═════ Records for this task ═════
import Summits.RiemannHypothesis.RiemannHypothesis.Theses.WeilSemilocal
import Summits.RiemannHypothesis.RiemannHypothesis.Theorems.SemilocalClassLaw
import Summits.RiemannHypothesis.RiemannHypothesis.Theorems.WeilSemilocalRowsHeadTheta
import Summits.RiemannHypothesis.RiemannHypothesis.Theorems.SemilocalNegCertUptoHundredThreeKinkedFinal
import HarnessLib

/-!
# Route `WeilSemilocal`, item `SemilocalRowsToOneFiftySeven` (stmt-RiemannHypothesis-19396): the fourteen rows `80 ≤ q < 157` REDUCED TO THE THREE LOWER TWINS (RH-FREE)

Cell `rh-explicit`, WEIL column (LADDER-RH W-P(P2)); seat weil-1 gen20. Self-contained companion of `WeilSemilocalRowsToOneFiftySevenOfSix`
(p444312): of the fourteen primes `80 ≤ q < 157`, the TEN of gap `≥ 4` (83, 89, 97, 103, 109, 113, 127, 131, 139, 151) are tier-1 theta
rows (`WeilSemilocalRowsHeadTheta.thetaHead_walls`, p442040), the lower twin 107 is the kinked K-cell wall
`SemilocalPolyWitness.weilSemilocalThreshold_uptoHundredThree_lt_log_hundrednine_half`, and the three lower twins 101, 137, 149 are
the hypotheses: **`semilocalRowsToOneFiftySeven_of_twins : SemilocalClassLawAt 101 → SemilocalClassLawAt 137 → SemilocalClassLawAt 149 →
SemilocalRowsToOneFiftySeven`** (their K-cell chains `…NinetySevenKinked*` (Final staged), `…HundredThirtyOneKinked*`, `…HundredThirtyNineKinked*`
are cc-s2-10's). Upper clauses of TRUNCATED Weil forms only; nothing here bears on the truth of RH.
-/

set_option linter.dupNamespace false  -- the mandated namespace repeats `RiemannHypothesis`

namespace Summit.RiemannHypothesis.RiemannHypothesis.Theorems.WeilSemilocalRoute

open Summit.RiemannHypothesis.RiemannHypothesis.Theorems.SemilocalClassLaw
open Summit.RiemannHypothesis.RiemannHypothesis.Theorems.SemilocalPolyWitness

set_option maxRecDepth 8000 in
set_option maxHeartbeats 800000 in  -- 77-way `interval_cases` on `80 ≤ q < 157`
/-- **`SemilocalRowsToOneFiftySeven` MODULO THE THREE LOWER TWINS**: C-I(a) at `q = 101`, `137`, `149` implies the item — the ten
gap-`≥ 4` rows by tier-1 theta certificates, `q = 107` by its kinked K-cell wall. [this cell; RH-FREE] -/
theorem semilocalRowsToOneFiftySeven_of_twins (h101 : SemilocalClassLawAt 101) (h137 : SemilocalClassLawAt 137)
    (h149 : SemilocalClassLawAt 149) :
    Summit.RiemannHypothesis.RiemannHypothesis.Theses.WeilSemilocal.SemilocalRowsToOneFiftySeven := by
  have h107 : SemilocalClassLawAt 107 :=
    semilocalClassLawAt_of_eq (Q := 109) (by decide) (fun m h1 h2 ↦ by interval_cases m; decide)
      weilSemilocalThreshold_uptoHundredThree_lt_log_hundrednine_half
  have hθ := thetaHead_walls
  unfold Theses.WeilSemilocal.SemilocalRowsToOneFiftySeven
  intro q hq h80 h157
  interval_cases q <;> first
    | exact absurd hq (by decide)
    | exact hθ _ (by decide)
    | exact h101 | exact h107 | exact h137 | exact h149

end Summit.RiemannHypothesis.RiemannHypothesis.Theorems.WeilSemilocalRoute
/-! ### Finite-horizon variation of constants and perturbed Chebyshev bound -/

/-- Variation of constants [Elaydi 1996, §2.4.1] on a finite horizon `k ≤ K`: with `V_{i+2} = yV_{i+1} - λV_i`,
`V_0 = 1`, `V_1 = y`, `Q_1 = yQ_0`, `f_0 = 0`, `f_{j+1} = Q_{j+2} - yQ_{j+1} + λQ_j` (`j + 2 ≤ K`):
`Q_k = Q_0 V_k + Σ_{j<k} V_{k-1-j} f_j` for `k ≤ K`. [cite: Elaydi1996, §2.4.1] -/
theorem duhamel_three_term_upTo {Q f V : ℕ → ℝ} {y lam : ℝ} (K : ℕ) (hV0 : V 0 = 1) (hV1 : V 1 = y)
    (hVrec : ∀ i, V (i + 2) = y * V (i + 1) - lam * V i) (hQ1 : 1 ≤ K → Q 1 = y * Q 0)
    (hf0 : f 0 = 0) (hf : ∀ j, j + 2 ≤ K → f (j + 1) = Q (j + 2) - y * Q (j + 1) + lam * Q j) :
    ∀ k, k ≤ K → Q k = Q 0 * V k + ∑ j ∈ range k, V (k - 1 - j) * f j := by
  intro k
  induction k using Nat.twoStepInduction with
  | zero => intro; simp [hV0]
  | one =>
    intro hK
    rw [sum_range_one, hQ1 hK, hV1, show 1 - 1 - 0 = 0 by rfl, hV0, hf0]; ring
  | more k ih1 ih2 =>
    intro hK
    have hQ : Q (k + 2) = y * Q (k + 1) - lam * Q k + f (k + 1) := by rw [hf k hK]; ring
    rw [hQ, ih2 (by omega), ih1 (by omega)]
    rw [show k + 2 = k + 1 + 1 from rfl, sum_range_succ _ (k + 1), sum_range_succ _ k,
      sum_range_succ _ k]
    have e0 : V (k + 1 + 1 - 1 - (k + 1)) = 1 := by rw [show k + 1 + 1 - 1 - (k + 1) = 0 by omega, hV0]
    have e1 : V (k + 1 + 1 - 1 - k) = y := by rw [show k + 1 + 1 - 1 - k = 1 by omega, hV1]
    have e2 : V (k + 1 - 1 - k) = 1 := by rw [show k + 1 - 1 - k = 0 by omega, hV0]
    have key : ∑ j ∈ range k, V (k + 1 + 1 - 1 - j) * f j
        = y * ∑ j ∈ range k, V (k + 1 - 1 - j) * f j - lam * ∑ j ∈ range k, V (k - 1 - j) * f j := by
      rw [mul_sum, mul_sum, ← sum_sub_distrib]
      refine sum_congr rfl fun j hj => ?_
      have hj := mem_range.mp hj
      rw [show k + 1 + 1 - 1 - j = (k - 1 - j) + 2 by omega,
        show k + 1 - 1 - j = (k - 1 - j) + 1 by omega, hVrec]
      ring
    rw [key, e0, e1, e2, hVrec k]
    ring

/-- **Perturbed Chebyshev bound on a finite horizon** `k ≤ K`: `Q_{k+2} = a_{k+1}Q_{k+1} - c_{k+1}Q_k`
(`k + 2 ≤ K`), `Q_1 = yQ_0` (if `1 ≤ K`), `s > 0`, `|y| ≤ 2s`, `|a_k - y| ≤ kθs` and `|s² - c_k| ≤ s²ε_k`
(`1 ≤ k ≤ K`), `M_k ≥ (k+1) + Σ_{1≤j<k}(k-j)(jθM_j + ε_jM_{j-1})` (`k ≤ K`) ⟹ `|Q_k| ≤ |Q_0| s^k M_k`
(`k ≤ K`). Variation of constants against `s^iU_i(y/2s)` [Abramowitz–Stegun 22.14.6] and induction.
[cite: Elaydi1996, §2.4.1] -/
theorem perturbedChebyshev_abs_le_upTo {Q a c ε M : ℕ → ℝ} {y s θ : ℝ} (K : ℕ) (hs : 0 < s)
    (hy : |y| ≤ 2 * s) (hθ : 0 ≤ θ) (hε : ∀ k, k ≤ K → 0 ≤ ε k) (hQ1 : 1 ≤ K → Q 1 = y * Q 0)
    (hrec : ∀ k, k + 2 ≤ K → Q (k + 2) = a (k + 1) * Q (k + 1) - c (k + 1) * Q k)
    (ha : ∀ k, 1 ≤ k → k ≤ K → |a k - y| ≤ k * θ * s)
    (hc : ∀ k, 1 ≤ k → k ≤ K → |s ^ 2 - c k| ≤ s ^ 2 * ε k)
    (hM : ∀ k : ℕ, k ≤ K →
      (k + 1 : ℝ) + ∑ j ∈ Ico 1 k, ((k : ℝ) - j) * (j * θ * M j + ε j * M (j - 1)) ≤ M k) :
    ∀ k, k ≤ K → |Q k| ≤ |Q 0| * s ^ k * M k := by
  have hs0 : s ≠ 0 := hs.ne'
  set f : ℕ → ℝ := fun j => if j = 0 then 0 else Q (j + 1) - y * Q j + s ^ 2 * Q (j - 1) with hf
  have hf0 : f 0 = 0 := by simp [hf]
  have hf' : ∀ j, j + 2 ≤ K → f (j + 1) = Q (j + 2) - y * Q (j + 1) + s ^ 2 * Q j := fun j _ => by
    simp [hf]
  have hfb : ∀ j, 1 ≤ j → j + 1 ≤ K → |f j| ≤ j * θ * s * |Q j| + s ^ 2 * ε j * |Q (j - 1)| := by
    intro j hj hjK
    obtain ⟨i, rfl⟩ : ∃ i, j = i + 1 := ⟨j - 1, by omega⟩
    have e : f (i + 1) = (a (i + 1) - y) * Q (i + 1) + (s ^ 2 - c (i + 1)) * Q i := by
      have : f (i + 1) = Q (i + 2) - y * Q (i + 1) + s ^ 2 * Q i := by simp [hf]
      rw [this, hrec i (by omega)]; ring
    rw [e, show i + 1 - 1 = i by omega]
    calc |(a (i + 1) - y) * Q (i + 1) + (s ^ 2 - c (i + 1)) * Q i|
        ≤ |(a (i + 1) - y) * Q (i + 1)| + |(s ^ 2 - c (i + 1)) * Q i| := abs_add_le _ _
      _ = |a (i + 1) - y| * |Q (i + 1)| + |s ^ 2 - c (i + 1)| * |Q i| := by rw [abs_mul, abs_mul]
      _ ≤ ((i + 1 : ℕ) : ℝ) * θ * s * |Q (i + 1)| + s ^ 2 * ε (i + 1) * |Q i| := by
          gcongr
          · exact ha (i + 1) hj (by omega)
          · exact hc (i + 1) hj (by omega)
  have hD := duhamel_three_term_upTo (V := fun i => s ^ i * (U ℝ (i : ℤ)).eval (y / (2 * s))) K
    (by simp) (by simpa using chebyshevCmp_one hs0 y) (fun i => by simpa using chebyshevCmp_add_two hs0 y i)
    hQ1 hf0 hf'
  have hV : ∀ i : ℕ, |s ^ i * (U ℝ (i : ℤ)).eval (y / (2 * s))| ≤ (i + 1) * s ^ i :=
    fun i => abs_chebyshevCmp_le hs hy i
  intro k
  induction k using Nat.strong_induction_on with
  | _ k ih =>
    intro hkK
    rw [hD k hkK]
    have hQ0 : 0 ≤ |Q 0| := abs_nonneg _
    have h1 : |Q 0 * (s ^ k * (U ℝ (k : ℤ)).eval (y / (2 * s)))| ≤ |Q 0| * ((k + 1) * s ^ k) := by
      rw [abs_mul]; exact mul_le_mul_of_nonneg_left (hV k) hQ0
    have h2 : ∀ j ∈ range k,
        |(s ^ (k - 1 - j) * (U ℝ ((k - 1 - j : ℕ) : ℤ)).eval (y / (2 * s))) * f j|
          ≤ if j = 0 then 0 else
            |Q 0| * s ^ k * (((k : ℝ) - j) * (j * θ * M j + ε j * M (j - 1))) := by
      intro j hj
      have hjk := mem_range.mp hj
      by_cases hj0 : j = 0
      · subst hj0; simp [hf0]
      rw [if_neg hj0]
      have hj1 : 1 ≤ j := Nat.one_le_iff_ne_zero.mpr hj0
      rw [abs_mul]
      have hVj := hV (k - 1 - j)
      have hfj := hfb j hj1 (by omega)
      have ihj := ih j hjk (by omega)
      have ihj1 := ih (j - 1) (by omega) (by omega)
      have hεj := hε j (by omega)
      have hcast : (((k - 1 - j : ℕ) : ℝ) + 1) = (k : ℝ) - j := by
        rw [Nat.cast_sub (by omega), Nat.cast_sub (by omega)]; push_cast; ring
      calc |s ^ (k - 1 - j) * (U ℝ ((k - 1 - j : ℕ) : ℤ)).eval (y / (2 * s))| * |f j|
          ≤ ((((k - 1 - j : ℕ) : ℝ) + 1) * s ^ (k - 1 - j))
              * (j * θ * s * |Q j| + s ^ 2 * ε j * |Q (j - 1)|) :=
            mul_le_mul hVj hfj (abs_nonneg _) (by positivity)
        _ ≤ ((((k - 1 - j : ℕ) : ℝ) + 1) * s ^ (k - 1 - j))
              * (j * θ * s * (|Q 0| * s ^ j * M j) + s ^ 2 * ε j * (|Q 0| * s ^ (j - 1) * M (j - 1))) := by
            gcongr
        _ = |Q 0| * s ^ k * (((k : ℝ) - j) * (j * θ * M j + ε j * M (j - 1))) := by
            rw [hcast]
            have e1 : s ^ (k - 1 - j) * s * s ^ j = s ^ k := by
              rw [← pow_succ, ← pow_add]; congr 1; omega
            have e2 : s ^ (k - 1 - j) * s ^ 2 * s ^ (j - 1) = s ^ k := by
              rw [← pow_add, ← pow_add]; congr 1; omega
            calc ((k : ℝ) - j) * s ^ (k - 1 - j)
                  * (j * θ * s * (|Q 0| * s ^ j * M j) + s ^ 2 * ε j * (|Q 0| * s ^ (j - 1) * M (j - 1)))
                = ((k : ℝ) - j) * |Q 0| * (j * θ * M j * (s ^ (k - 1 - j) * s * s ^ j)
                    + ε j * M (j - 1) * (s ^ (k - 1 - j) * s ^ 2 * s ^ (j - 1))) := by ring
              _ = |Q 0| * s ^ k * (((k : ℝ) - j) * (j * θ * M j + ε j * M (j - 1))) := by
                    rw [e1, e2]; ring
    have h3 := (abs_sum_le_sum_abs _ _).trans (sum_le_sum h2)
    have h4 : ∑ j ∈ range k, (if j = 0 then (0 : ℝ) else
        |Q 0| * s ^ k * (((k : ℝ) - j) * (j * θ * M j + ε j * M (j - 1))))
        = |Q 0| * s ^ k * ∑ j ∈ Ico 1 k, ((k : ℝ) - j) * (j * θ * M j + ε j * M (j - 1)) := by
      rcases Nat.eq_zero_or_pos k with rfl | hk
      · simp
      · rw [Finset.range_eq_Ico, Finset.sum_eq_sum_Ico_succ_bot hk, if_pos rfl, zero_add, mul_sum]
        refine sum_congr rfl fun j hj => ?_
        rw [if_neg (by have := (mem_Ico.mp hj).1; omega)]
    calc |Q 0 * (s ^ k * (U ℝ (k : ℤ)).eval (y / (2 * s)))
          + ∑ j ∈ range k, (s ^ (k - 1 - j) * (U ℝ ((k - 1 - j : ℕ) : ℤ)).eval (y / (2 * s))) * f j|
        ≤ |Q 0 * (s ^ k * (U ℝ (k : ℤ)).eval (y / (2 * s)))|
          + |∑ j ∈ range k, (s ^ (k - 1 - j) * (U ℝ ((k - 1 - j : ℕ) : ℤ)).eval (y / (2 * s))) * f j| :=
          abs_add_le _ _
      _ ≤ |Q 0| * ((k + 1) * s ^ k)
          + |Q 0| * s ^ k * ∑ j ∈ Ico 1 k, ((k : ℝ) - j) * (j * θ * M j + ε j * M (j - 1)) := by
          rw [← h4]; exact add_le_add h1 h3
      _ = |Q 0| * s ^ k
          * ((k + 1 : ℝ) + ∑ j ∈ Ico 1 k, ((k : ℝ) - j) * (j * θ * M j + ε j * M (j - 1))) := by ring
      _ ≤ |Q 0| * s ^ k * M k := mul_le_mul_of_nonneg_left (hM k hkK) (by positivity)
═════
Description of the task – Lines above holding "constants": give their count, nothing more.

Exercise result – 3